第三步:假设md_num_open_segs都是0说明还没有打开,使用mdopen函数打开。注意只打开第一个块。
mdopen(SMgrRelation reln, ForkNumber forknum, int behavior)
参数:
mdopen (reln=0x1ceb618, forknum=MAIN_FORKNUM, behavior=9) at md.c:623
static MdfdVec *
mdopen(SMgrRelation reln, ForkNumber forknum, int behavior)
{
MdfdVec *mdfd;
char *path;
File fd;
/* No work if already open */
if (reln->md_num_open_segs[forknum] > 0)
return &reln->md_seg_fds[forknum][0];
path = relpath(reln->smgr_rnode, forknum);
fd = PathNameOpenFile(path, O_RDWR | PG_BINARY, 0600);
if (fd < 0)
{
/*
* During bootstrap, there are cases where a system relation will be
* accessed (by internal backend processes) before the bootstrap
* script nominally creates it.

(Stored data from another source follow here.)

import Summits.NavierStokesRegularity.NavierStokesRegularity.Theorems.PerpetualPumpAveragedTypeIBlowupThresholdTools
import Summits.NavierStokesRegularity.NavierStokesRegularity.Theorems.PerpetualPumpAveragedTypeIBlowupKernel
import Summits.NavierStokesRegularity.NavierStokesRegularity.Theorems.PerpetualPumpAveragedTypeIBlowupWaveletSmallRadius
import Summits.NavierStokesRegularity.NavierStokesRegularity.Theorems.PerpetualPumpAveragedTypeIBlowupTodaLegal
import Summits.NavierStokesRegularity.NavierStokesRegularity.Theorems.PerpetualPumpAveragedTypeIBlowupWellposed
import Summits.NavierStokesRegularity.NavierStokesRegularity.Theorems.PerpetualPumpAveragedTypeIBlowupIvtNesting
import Summits.NavierStokesRegularity.NavierStokesRegularity.Theorems.PerpetualPumpAveragedTypeIBlowupDieGlobalUnique
import Summits.NavierStokesRegularity.NavierStokesRegularity.Theorems.PerpetualPumpAveragedTypeIBlowupPeakAt
import Summits.NavierStokesRegularity.NavierStokesRegularity.Theorems.PerpetualPumpAveragedTypeIBlowupStepExists
import Summits.NavierStokesRegularity.NavierStokesRegularity.Theorems.PerpetualPumpAveragedTypeIBlowupInvAtZero
import Summits.NavierStokesRegularity.NavierStokesRegularity.Theorems.PerpetualPumpAveragedTypeIBlowupParameters
import Summits.NavierStokesRegularity.NavierStokesRegularity.Theorems.PerpetualPumpAveragedTypeIBlowupTypeIOfTube
import Summits.NavierStokesRegularity.NavierStokesRegularity.Theorems.PerpetualPumpAveragedTypeIBlowupOneStep
import Literature.Analysis.FluidPDE.TaoAveragedCascadeHolds
import Literature.Analysis.FluidPDE.TaoCascadeModeDuhamel

/-!
# Crux `PerpetualPump.AveragedTypeIBlowup` (stmt-NavierStokesRegularity-1835), line `Sketch`:
# THE CHAIN-LEVEL THRESHOLD THEOREM `stub_threshold` (the composition; lead c1)

A PINNED ABRUPT STAIRCASE of the seeded graded Toda circuit on the exact Volterra chain. [cite: Tao2016AveragedNS, §§4–6]
-/

noncomputable section
set_option linter.dupNamespace false
open MeasureTheory Set Filter Topology
open scoped ENNReal
open Literature.Analysis.FluidPDE Literature.Analysis.FluidPDE.Tao2016
open Literature.Analysis.FluidPDE.TaoCascade (quadTerm IsSymmetricCoeff IsCancellingCoeff)
namespace Summit.NavierStokesRegularity.NavierStokesRegularity.Theorems.PerpetualPumpAveragedTypeIBlowup
import Summits.CriticalPhenomena.PercolationContinuityZ3.Theorems.Transplant.PlanarSkeletonFrmFromDefs
import Summits.CriticalPhenomena.PercolationContinuityZ3.Theorems.Transplant.SkelPhiRootLegBridgeKGV
import Summits.CriticalPhenomena.PercolationContinuityZ3.Theorems.Transplant.SkelFrmFrom1RootHoldsQCKT
import Summits.CriticalPhenomena.PercolationContinuityZ3.Theorems.Transplant.SkelFrm1RootHoldsQCKT
import Summits.CriticalPhenomena.PercolationContinuityZ3.Theorems.Transplant.SkelFrmFrom1RootHoldsQC
import Summits.CriticalPhenomena.PercolationContinuityZ3.Theorems.Transplant.SkelFrm1RootHoldsQC
import Summits.CriticalPhenomena.PercolationContinuityZ3.Theorems.Transplant.SkelNegBParamsFoot
import Summits.CriticalPhenomena.PercolationContinuityZ3.Theorems.Transplant.SkelPhiCorridorKGRouteW
import Summits.CriticalPhenomena.PercolationContinuityZ3.Theorems.Transplant.SkelPhiRootSeedS
import Summits.CriticalPhenomena.PercolationContinuityZ3.Theorems.Transplant.SkelFrmFromBChoiceZoneK
import Summits.CriticalPhenomena.PercolationContinuityZ3.Theorems.Transplant.SkelFrmBChoiceZoneK
import Summits.CriticalPhenomena.PercolationContinuityZ3.Theorems.Transplant.SkelFrmFromBChoiceKit
import Summits.CriticalPhenomena.PercolationContinuityZ3.Theorems.Transplant.SkelFrmBChoiceKit
import Summits.CriticalPhenomena.PercolationContinuityZ3.Theorems.Transplant.SkelFrmFromBChoiceZone
import Summits.CriticalPhenomena.PercolationContinuityZ3.Theorems.Transplant.SkelFrmBChoiceZone
import Summits.CriticalPhenomena.PercolationContinuityZ3.Theorems.Transplant.SkelFrmFromBChoiceNums
import Summits.CriticalPhenomena.PercolationContinuityZ3.Theorems.Transplant.SkelFrmBChoiceNums
import Summits.CriticalPhenomena.PercolationContinuityZ3.Theorems.Transplant.SkelFrmFromBParamsLOA
import Summits.CriticalPhenomena.PercolationContinuityZ3.Theorems.Transplant.SkelFrmBParamsLOA
import Summits.CriticalPhenomena.PercolationContinuityZ3.Theorems.Transplant.SkelPhiCorridorKGValues
import Summits.CriticalPhenomena.PercolationContinuityZ3.Theorems.Transplant.SkelPhiCorridorKGBoxes
import Summits.CriticalPhenomena.PercolationContinuityZ3.Theorems.Transplant.SkelPhiCorridorKGRegionLo
import Summits.CriticalPhenomena.PercolationContinuityZ3.Theorems.Transplant.SkelFrmFromBChoiceAtQ3V
import Summits.CriticalPhenomena.PercolationContinuityZ3.Theorems.Transplant.SkelFrmBChoiceAtQ3V
import HarnessLib
import Summits.CriticalPhenomena.PercolationContinuityZ3.Theorems.Transplant.SkelFrm1RootHoldsQCKV
/-!
# U-WAVE PORT (RULING D-U, lead g21 2026-08-26; WAVE-U-MANIFEST v3.0 row «SkelFrm1RootHoldsQCKV» ↦ «SkelFrmFrom1RootHoldsQCKV») of the tree module
# `Transplant/SkelFrm1RootHoldsQCKV` onto the carrier `PlanarSkeletonFrmFrom` (frames only, cylinders connected from width `ℓ₀` on)

ORIGINAL TITLE: N2 (frames-only node `SamePDropOfSkeletonFrm₁`, OPEN), (R) column after J13/(R-36)/(R-37): THE ROOT-LEG RESIDUE AT THE CHOICE FUNCTION OF RECORD,

builds on p205010 (kernel theorem, internal audit signed; external expert review pending) — nothing in this file uses p205010; NOTHING is claimed about the
OPEN node U `SamePDropOfSkeletonFrmFrom₁` (nor U_s / the end state).  Lane `prim-bschramm`, seat `prim-bschramm-p3` gen 26; helper file
(`--supports stmt-CriticalPhenomena-4575 --as helper`).  PORT RULES r1–r4 of RULING D-U: declaration order and proof texts are those of the original,
byte-identical except (i) the carrier token `PlanarSkeletonFrm ↦ PlanarSkeletonFrmFrom` (binders, `namespace`/`end` lines, qualified names of twinned
declarations), (ii) carrier-FREE declarations of the original (φ-level `Skelφ…` blocks and namespace-only arithmetic residents) are NOT re-declared —
this file imports the original and `export`s the twin-free residents (POLICY T / treatment (m1)); residents whose statement mentions a twinned
constant are copied, (iii) every carrier-binding declaration keeps its explicit binder `(Φ : PlanarSkeletonFrmFrom G)` in its own signature (r2).  Docstrings and citations are the original's.
-/

noncomputable section

open MeasureTheory ProbabilityTheory
open scoped ENNReal Classical

namespace Summit.CriticalPhenomena.PercolationContinuityZ3.Theorems

namespace Transplant

open Literature.Probability.Percolation Literature.Probability.LatticeModels SimpleGraph KNCells KNLevels ChainPlanar ChainPara
open Literature.Probability.Percolation.KozmaNitzan.Cells (oth sgOf)
open Literature.Barriers.CriticalPhenomena (graphBall graphBall_mono mem_graphBall_self)
open SkelConc (Consts)
open Skel (winGraph)
open SkelI (tanOff)
open Skelφ (rootFrame RootFootV TargetFootV pgSideHalfW)
open ChainPlanar (ScheduleNP BridgePrm BridgeOK)
open Skelφ.StepI (OutNS)

namespace PlanarSkeletonFrmFrom

namespace NegB

open Neg

variable {κ : Consts} {V : Type} [DecidableEq V] [Countable V] {G : SimpleGraph V} [G.LocallyFinite] {Φ : PlanarSkeletonFrmFrom G} {t : V} {p : unitInterval}
  {hC : Φ.CylSubcritical p} {gv fv : Neg.FSlot} {Pv : PSlot} {Sv : SSlot} {cv hv : CSlot} {bv : BSlot} {O : OutNS V} {q : unitInterval}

Therefore, accept mdopen() as a
* substitute for mdcreate() in bootstrap mode only. (See mdcreate)
*/
if (IsBootstrapProcessingMode())
fd = PathNameOpenFile(path, O_RDWR | O_CREAT | O_EXCL | PG_BINARY, 0600);
if (fd < 0)
{
if ((behavior & EXTENSION_RETURN_NULL) &&
FILE_POSSIBLY_DELETED(errno))
{
pfree(path);
return NULL;
}
ereport(ERROR,
(errcode_for_file_access(),
errmsg("could not open file \"%s\": %m", path)));
}
}
pfree(path);
_fdvec_resize(reln, forknum, 1);
mdfd = &reln->md_seg_fds[forknum][0];
mdfd->mdfd_vfd = fd;
mdfd->mdfd_segno = 0;
Assert(_mdnblocks(reln, forknum, mdfd) <= ((BlockNumber) RELSEG_SIZE));
return mdfd;
}
第四步:从当前md_seg_fds里面取出的块位置(第一次的话经过第三步应该只有第一块)到需要的块位置targetseg之间的所有块,依次遍历打开。
for (nextsegno = reln->md_num_open_segs[forknum];nextsegno <= targetseg; nextsegno++)
{
(1)计算当前MdfdVec指向的文件,有多少个块
BlockNumber nblocks = _mdnblocks(reln, forknum, v);
(2)按需扩展新文件(表文件切分)
(2)打开文件,维护两个数组结构
v = _mdfd_openseg(reln, forknum, nextsegno, flags);
最重要的两个数组:
typedef struct SMgrRelationData
{
...
int md_num_open_segs[MAX_FORKNUM + 1];
struct _MdfdVec *md_seg_fds[MAX_FORKNUM + 1];
....
} SMgrRelationData;
第一个记录segs号,也就是文件切分后的块号,小于1G的表不切分只有一个文件,对应位置存1。数组的四个位置对应三类文件。
第二个记录fd结构的指针,四个位置放四个指针数组的头部地址,数组的每个位置记录文件的fd和打开的最大的块号。
【简版】
PG中表文件超过1GB会自动拆分,拆分后的fd会变成多个,如何记录呢?
SMgrRelationData结构逻辑上对应一张表,内部负责管理的两个关键数据结构md_num_open_segs、md_seg_fds
简单的说两个数字长度默认都是4,前三个位置分别对应表文件、FSM、VM文件
md_num_open_segs在对应位置上记录当前文件已经打开的最新块号。
md_seg_fds是二维指针,指向多个_MdfdVec*指针数组,_MdfdVec存放了切分后的文件的FD和文件已经使用的最大块号。